(Task goal):
In the data that follows, find the line with "LARGE PHASE growth"; transcribe it, every later line up to the one with "[max_eq_right hm]; linarith", and that line as well, exactly and with no others.

═════ Data

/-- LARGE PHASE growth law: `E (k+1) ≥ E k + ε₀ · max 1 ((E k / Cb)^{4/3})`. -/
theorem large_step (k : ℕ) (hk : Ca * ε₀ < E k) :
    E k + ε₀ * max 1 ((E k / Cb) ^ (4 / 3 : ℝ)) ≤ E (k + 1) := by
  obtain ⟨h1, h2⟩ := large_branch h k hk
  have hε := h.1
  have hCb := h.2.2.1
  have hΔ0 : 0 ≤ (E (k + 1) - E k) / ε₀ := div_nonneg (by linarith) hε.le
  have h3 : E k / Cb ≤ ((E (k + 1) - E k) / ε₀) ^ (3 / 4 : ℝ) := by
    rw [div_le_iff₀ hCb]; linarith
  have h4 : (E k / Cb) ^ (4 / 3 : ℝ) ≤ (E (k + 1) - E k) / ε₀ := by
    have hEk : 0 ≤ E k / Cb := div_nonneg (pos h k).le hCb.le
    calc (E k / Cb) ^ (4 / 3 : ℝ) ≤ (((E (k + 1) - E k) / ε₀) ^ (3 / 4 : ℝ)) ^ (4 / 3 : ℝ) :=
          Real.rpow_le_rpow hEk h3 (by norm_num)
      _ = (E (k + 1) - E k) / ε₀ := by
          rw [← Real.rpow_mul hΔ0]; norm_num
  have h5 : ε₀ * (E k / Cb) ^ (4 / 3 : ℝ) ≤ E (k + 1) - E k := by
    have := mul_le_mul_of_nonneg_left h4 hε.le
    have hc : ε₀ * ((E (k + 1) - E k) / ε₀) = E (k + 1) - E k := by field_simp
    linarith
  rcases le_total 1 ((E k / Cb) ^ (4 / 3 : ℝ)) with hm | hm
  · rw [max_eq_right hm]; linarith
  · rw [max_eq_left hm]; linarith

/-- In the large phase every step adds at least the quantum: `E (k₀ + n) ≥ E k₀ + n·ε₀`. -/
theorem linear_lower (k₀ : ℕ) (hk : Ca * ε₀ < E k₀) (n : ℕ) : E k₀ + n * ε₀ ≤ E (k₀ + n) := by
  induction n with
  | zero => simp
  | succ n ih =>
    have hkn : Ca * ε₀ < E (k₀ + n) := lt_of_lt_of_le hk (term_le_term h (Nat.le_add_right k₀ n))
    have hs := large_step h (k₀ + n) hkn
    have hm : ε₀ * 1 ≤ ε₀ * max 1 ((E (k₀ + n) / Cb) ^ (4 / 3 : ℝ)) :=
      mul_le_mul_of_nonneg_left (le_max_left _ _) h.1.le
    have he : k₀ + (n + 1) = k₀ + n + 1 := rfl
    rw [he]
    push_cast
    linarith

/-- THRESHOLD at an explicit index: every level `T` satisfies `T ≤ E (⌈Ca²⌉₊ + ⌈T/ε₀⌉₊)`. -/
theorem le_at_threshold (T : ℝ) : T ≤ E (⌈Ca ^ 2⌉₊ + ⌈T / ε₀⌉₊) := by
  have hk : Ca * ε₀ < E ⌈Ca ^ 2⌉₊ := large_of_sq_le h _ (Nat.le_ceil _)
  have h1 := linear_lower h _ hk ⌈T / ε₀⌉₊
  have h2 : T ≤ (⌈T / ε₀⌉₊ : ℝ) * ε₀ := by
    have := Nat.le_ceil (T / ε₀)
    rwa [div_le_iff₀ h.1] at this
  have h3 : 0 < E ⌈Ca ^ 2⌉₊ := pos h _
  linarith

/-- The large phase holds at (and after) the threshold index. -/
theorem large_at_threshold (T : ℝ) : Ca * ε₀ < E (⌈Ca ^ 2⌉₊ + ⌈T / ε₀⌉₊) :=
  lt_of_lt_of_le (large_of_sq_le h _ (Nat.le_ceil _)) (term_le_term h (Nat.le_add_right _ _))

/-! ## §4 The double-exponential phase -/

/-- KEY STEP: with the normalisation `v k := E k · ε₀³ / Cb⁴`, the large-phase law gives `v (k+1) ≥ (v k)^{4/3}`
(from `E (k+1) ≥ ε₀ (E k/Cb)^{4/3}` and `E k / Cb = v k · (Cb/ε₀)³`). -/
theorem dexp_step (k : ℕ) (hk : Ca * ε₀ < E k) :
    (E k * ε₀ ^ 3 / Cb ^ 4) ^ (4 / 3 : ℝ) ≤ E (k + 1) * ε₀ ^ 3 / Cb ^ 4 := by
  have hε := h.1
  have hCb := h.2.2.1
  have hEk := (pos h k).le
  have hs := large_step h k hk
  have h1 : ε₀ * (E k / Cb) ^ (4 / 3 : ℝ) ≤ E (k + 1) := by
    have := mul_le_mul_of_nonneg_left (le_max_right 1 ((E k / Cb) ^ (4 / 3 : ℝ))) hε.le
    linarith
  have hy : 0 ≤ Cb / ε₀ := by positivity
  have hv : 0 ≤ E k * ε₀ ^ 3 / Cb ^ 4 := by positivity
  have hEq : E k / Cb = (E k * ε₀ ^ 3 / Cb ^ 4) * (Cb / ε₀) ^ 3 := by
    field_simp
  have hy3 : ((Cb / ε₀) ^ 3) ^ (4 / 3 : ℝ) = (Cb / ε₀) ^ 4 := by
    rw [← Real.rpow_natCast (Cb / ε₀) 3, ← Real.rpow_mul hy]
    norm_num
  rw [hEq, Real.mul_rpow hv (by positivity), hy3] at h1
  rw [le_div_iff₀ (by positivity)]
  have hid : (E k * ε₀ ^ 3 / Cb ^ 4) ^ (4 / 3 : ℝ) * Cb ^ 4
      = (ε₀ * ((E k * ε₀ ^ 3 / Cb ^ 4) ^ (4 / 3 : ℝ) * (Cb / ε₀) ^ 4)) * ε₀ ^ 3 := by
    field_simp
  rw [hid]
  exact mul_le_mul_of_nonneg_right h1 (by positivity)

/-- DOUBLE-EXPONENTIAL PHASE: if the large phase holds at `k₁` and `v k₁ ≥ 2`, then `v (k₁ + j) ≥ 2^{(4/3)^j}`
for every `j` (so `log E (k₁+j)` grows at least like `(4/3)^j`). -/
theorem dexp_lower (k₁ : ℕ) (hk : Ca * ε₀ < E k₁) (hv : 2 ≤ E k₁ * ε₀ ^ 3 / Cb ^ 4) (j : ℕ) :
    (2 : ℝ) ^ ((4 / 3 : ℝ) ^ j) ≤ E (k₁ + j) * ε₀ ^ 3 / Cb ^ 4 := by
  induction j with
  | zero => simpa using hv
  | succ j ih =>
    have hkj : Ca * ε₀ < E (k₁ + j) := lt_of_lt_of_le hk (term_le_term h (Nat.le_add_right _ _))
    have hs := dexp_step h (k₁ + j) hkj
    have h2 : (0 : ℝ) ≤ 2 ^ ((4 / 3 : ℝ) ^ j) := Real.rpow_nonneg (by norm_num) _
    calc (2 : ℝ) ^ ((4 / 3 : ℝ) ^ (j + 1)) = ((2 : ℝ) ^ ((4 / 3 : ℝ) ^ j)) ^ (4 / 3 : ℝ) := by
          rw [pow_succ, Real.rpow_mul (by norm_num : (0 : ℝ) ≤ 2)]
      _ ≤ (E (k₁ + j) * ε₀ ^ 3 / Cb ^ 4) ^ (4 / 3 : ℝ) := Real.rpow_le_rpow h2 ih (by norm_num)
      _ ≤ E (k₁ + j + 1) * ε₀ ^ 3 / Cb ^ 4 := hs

══════════
═════ Data

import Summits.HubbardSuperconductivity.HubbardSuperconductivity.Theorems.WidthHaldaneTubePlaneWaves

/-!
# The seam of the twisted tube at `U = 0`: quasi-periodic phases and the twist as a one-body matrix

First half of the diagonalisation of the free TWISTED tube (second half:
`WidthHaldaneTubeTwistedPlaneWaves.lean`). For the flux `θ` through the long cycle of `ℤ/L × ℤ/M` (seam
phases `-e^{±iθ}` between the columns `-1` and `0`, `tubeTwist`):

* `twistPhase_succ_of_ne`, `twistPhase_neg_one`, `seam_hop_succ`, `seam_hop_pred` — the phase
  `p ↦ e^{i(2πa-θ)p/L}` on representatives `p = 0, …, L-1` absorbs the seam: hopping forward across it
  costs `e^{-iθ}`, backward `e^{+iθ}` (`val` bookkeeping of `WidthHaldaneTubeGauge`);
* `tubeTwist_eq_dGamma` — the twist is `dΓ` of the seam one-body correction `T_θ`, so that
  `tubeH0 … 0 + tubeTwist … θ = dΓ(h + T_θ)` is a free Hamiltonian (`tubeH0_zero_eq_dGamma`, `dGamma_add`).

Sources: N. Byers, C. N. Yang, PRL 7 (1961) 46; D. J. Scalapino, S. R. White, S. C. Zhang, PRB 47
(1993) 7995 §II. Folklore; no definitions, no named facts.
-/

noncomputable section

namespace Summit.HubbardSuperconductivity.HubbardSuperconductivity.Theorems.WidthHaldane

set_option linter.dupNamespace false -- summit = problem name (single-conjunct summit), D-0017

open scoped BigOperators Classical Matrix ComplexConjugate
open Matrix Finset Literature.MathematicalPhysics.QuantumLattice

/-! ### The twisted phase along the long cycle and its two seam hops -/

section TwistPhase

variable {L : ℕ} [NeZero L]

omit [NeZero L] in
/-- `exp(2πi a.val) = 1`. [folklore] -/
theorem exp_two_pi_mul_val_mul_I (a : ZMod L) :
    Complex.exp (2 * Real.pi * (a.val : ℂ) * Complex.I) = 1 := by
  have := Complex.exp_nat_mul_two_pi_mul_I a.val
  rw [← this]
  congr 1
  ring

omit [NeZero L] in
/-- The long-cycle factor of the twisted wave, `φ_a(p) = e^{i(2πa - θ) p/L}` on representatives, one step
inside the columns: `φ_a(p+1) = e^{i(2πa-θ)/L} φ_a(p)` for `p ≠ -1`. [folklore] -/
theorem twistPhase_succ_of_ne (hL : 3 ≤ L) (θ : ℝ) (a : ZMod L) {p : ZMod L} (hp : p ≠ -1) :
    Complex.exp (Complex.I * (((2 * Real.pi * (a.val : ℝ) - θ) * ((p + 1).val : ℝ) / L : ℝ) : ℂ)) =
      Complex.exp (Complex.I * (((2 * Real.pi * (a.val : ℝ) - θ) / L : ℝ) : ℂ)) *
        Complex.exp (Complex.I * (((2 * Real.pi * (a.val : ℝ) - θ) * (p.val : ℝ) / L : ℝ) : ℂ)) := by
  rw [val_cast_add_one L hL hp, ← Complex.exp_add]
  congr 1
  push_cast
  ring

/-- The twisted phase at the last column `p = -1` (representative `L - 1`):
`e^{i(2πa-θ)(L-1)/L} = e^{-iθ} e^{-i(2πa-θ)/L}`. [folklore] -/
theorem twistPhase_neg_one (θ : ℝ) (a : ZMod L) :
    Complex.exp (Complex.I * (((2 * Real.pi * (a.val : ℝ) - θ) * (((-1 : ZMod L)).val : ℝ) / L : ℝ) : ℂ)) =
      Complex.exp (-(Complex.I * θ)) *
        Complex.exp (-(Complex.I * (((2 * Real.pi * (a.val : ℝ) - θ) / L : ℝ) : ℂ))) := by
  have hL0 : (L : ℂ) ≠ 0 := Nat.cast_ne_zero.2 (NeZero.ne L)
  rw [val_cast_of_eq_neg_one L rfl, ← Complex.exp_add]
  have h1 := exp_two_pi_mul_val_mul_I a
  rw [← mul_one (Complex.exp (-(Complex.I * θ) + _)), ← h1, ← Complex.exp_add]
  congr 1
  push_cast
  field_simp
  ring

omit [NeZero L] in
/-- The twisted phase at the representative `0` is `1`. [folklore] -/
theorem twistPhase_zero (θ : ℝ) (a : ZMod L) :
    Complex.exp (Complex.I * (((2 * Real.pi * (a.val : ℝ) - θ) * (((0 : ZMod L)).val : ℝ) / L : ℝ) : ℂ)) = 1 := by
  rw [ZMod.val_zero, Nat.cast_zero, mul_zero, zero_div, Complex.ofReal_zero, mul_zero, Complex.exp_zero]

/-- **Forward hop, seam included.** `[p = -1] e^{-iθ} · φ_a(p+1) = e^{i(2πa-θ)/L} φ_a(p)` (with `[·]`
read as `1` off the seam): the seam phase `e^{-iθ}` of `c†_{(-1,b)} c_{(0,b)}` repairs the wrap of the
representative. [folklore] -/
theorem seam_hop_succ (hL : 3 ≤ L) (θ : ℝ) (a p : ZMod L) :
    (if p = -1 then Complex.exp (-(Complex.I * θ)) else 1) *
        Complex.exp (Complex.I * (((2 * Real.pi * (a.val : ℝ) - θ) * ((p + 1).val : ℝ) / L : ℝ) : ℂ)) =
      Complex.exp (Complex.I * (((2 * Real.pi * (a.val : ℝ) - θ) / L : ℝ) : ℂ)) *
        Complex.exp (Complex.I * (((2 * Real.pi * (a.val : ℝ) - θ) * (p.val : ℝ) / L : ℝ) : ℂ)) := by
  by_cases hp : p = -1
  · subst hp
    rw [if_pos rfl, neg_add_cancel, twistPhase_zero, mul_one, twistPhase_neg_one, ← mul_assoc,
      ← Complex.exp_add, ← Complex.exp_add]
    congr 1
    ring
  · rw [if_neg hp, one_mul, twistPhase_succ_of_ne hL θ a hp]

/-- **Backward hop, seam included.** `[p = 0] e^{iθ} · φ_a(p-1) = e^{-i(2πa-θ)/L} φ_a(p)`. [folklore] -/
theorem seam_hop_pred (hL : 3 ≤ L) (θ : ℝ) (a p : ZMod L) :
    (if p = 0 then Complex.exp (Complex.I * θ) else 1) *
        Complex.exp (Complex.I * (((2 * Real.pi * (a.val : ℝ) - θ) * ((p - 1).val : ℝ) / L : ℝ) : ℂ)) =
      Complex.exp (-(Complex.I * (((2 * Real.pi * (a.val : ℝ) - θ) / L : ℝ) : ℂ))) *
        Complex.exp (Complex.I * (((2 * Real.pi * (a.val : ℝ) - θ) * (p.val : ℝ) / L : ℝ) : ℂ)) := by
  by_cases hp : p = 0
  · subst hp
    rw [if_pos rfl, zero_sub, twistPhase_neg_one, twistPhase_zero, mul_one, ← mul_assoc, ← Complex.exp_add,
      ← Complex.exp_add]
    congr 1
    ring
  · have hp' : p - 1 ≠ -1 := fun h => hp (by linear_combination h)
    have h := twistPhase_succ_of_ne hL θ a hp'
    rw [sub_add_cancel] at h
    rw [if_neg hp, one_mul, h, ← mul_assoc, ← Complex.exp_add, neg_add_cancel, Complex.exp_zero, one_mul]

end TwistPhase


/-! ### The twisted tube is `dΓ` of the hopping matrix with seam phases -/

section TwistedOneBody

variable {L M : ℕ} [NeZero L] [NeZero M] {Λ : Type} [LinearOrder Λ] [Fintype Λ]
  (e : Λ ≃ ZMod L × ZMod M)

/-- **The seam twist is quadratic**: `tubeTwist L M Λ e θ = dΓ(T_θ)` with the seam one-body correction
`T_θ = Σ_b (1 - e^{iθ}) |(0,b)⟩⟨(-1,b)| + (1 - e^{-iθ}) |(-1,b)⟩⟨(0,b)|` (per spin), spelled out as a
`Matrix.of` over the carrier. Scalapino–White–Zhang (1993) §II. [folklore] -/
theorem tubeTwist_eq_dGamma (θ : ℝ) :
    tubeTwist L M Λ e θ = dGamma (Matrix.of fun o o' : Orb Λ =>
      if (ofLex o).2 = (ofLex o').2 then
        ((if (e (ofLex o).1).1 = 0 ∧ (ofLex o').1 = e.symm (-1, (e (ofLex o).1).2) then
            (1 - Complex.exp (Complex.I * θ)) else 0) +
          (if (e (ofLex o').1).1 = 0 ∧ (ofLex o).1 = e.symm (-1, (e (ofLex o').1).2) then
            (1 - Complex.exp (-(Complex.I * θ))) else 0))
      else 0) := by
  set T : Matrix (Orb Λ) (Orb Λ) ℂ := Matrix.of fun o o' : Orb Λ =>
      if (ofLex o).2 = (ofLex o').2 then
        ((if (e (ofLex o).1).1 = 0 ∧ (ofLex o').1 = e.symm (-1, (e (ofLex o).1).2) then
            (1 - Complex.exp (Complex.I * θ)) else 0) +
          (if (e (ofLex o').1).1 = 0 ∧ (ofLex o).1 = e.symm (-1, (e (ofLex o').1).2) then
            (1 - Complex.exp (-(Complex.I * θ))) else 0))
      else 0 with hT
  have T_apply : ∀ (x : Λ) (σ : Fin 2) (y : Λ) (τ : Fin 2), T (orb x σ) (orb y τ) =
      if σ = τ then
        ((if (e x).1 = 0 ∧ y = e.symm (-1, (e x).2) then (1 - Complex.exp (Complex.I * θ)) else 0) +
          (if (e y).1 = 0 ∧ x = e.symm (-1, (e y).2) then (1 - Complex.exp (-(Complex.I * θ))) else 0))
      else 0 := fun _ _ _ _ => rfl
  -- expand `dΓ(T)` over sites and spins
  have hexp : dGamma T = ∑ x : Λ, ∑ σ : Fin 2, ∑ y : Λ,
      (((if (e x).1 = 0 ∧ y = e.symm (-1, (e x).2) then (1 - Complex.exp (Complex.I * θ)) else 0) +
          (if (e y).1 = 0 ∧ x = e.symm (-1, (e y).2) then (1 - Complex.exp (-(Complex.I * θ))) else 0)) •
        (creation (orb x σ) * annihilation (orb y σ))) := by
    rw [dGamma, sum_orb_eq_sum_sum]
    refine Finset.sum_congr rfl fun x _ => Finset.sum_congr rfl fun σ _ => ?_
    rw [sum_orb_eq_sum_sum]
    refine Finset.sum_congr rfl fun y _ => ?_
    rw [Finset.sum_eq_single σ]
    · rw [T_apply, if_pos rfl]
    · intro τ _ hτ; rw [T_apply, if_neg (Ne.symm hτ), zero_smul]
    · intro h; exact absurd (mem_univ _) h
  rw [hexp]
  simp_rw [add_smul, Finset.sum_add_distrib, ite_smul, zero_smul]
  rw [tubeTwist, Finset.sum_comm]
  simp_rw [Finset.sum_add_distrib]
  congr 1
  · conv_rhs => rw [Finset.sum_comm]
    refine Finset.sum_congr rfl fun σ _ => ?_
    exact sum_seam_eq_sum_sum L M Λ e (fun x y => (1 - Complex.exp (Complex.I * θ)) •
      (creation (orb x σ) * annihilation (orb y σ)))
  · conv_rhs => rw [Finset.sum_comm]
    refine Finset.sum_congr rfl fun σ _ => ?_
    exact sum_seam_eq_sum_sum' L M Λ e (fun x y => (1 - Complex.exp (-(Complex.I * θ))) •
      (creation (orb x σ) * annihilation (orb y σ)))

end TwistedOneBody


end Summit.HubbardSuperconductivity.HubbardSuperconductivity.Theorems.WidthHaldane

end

══════════
═════ Data

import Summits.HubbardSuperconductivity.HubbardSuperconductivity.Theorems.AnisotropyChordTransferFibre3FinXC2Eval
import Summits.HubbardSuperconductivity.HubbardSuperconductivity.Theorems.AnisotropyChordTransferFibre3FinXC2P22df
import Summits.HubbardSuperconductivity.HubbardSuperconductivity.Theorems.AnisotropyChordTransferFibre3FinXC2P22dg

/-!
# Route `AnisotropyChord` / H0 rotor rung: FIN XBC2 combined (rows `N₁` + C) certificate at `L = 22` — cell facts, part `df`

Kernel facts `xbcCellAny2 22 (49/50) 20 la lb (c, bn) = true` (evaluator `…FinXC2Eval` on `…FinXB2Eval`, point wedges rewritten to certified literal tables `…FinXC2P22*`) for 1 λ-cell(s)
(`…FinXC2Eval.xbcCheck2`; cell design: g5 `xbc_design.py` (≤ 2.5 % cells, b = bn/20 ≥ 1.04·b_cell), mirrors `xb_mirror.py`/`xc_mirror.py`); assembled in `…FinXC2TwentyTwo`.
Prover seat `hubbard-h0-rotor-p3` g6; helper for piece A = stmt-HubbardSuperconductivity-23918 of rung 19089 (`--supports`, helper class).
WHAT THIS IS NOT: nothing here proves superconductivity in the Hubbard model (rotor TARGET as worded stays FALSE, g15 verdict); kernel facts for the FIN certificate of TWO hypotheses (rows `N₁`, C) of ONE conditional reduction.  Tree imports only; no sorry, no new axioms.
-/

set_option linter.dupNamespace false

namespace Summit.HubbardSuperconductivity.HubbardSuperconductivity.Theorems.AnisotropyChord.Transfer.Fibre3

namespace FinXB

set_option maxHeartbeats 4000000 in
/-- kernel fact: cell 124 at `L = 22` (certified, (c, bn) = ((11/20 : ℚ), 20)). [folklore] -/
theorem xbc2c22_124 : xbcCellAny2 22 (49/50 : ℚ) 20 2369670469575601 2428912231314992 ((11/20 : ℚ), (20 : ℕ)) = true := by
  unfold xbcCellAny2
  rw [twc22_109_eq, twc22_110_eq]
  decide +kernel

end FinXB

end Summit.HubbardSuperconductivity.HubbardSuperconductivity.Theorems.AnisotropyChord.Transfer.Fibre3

══════════

(Expected output):
/-- LARGE PHASE growth law: `E (k+1) ≥ E k + ε₀ · max 1 ((E k / Cb)^{4/3})`. -/
theorem large_step (k : ℕ) (hk : Ca * ε₀ < E k) :
    E k + ε₀ * max 1 ((E k / Cb) ^ (4 / 3 : ℝ)) ≤ E (k + 1) := by
  obtain ⟨h1, h2⟩ := large_branch h k hk
  have hε := h.1
  have hCb := h.2.2.1
  have hΔ0 : 0 ≤ (E (k + 1) - E k) / ε₀ := div_nonneg (by linarith) hε.le
  have h3 : E k / Cb ≤ ((E (k + 1) - E k) / ε₀) ^ (3 / 4 : ℝ) := by
    rw [div_le_iff₀ hCb]; linarith
  have h4 : (E k / Cb) ^ (4 / 3 : ℝ) ≤ (E (k + 1) - E k) / ε₀ := by
    have hEk : 0 ≤ E k / Cb := div_nonneg (pos h k).le hCb.le
    calc (E k / Cb) ^ (4 / 3 : ℝ) ≤ (((E (k + 1) - E k) / ε₀) ^ (3 / 4 : ℝ)) ^ (4 / 3 : ℝ) :=
          Real.rpow_le_rpow hEk h3 (by norm_num)
      _ = (E (k + 1) - E k) / ε₀ := by
          rw [← Real.rpow_mul hΔ0]; norm_num
  have h5 : ε₀ * (E k / Cb) ^ (4 / 3 : ℝ) ≤ E (k + 1) - E k := by
    have := mul_le_mul_of_nonneg_left h4 hε.le
    have hc : ε₀ * ((E (k + 1) - E k) / ε₀) = E (k + 1) - E k := by field_simp
    linarith
  rcases le_total 1 ((E k / Cb) ^ (4 / 3 : ℝ)) with hm | hm
  · rw [max_eq_right hm]; linarith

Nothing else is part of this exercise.